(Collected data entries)
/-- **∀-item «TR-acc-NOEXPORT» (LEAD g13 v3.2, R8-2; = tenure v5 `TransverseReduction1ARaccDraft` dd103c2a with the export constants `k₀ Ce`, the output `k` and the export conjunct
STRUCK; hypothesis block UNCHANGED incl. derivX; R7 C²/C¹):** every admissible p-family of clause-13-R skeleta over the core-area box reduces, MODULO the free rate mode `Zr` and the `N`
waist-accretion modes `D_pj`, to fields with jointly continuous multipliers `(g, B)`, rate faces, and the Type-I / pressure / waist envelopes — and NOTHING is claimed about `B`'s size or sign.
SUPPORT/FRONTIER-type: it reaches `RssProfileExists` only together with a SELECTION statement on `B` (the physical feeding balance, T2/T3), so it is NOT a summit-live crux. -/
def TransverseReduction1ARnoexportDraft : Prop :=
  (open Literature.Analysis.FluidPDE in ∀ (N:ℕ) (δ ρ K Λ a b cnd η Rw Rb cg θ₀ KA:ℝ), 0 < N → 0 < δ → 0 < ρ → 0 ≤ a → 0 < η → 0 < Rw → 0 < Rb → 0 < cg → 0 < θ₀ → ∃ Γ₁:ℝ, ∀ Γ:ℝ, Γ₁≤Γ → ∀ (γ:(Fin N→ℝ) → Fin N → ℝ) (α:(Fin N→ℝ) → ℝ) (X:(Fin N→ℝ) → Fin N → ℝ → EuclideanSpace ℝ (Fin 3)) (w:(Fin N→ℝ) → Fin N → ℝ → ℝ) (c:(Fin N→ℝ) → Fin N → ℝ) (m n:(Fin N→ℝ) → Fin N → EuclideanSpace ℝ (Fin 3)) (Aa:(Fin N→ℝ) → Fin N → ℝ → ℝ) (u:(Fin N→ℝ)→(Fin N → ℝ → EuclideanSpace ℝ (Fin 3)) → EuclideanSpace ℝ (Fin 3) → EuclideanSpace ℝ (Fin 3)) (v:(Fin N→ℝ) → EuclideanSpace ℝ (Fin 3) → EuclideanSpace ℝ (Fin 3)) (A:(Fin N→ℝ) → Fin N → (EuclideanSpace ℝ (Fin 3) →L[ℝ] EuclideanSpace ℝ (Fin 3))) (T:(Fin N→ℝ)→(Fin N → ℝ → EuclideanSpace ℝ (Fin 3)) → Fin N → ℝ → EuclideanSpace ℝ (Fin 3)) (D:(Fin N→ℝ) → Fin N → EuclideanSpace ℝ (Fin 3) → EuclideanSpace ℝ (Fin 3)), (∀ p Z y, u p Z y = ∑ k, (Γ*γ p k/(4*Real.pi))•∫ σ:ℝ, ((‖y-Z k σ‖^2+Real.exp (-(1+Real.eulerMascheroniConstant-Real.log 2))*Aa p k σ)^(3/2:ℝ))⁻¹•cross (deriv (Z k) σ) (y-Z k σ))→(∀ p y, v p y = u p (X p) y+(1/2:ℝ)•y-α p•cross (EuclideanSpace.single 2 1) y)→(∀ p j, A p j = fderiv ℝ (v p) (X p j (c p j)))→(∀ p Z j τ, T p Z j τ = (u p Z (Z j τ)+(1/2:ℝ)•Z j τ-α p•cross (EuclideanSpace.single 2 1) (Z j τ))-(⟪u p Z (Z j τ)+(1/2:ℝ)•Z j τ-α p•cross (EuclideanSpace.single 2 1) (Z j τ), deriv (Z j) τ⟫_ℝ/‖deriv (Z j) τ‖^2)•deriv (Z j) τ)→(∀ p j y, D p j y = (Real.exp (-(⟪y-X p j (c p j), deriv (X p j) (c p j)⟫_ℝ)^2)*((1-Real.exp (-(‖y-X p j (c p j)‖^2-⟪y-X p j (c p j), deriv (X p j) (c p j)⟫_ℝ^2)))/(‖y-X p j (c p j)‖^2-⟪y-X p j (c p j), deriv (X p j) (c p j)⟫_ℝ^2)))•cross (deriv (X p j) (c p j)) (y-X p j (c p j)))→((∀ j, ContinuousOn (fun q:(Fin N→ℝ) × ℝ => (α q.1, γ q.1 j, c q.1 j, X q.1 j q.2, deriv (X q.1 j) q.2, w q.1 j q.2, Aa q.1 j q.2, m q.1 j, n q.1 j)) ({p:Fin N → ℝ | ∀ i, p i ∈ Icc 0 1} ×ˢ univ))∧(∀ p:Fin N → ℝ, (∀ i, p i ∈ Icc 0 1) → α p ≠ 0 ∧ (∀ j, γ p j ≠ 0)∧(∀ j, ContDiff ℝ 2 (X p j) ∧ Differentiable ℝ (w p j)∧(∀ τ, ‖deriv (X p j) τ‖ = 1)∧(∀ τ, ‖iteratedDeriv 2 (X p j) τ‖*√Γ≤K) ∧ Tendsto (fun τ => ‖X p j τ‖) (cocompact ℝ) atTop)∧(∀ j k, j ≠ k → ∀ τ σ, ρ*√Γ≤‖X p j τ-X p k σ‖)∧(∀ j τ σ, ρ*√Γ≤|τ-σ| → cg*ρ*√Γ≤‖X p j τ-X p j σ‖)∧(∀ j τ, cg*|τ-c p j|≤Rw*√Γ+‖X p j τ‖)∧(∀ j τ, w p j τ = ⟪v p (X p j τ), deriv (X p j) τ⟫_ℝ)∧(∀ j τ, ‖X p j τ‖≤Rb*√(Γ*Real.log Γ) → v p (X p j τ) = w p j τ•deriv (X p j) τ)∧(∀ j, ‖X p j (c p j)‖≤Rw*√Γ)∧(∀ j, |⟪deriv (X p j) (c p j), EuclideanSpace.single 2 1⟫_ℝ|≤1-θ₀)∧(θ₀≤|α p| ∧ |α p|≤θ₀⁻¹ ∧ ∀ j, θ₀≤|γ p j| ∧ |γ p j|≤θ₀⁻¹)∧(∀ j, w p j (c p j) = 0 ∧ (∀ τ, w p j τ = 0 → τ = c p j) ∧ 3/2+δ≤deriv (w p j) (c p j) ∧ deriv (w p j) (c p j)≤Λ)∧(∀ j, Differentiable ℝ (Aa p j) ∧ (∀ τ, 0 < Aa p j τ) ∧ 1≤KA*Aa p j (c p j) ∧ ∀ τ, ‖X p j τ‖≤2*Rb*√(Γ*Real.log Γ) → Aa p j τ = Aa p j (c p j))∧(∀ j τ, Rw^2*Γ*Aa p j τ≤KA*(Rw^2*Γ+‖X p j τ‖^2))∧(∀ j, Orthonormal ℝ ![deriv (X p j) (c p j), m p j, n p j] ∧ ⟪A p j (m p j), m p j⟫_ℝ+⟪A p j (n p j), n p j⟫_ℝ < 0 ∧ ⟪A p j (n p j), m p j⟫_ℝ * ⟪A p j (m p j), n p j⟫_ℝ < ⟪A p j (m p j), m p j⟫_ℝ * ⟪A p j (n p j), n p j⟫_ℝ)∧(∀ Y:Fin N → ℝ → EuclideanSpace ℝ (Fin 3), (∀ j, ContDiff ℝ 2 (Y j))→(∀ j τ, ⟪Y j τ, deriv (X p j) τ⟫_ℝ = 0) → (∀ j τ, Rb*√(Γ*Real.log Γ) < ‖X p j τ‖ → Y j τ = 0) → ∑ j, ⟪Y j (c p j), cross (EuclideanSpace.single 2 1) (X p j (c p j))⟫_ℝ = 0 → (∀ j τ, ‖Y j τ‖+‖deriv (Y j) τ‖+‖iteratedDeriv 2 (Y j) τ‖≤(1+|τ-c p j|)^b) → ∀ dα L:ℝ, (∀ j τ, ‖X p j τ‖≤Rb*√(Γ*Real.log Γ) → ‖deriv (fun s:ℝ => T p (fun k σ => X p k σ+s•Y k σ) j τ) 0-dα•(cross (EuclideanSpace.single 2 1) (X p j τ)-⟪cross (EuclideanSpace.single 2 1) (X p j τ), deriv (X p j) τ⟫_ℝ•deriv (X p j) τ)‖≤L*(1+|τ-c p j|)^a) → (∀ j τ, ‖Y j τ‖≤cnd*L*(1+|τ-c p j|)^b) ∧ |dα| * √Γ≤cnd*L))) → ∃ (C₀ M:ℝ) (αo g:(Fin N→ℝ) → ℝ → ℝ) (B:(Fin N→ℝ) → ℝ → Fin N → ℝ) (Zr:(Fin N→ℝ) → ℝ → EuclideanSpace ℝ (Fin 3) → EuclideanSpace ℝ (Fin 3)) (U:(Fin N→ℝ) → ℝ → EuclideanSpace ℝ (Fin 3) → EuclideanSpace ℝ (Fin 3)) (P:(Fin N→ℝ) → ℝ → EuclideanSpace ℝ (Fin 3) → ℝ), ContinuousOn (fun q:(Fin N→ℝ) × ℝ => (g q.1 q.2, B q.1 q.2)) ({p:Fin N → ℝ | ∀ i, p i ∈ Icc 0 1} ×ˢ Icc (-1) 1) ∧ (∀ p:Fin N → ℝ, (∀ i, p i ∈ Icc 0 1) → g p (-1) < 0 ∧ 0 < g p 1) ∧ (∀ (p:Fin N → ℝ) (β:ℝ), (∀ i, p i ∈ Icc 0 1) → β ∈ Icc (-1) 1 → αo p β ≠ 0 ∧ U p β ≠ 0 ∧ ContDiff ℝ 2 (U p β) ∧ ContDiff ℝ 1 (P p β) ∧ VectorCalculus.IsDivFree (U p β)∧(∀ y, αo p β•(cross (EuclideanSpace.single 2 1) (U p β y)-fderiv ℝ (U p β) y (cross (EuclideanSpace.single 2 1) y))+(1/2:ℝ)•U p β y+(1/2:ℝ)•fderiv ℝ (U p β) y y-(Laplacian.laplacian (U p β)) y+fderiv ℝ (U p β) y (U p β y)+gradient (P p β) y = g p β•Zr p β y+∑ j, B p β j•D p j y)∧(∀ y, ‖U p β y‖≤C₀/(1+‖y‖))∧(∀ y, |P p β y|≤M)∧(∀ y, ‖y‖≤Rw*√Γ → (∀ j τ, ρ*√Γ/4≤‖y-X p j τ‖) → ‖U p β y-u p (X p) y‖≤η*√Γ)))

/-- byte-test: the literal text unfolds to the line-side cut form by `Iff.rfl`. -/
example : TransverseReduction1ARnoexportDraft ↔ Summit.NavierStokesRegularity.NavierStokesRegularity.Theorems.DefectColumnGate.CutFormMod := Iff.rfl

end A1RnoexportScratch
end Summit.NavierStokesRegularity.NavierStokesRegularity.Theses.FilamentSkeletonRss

**TO DO**
Could you reproduce, exactly, every line above from the line with "STRUCK; hypothesis block" to the line with "def TransverseReduction1ARnoexportDraft : Prop", and no other line? Both ends count.

**SOLVED PROBLEM**
STRUCK; hypothesis block UNCHANGED incl. derivX; R7 C²/C¹):** every admissible p-family of clause-13-R skeleta over the core-area box reduces, MODULO the free rate mode `Zr` and the `N`
waist-accretion modes `D_pj`, to fields with jointly continuous multipliers `(g, B)`, rate faces, and the Type-I / pressure / waist envelopes — and NOTHING is claimed about `B`'s size or sign.
SUPPORT/FRONTIER-type: it reaches `RssProfileExists` only together with a SELECTION statement on `B` (the physical feeding balance, T2/T3), so it is NOT a summit-live crux. -/
def TransverseReduction1ARnoexportDraft : Prop :=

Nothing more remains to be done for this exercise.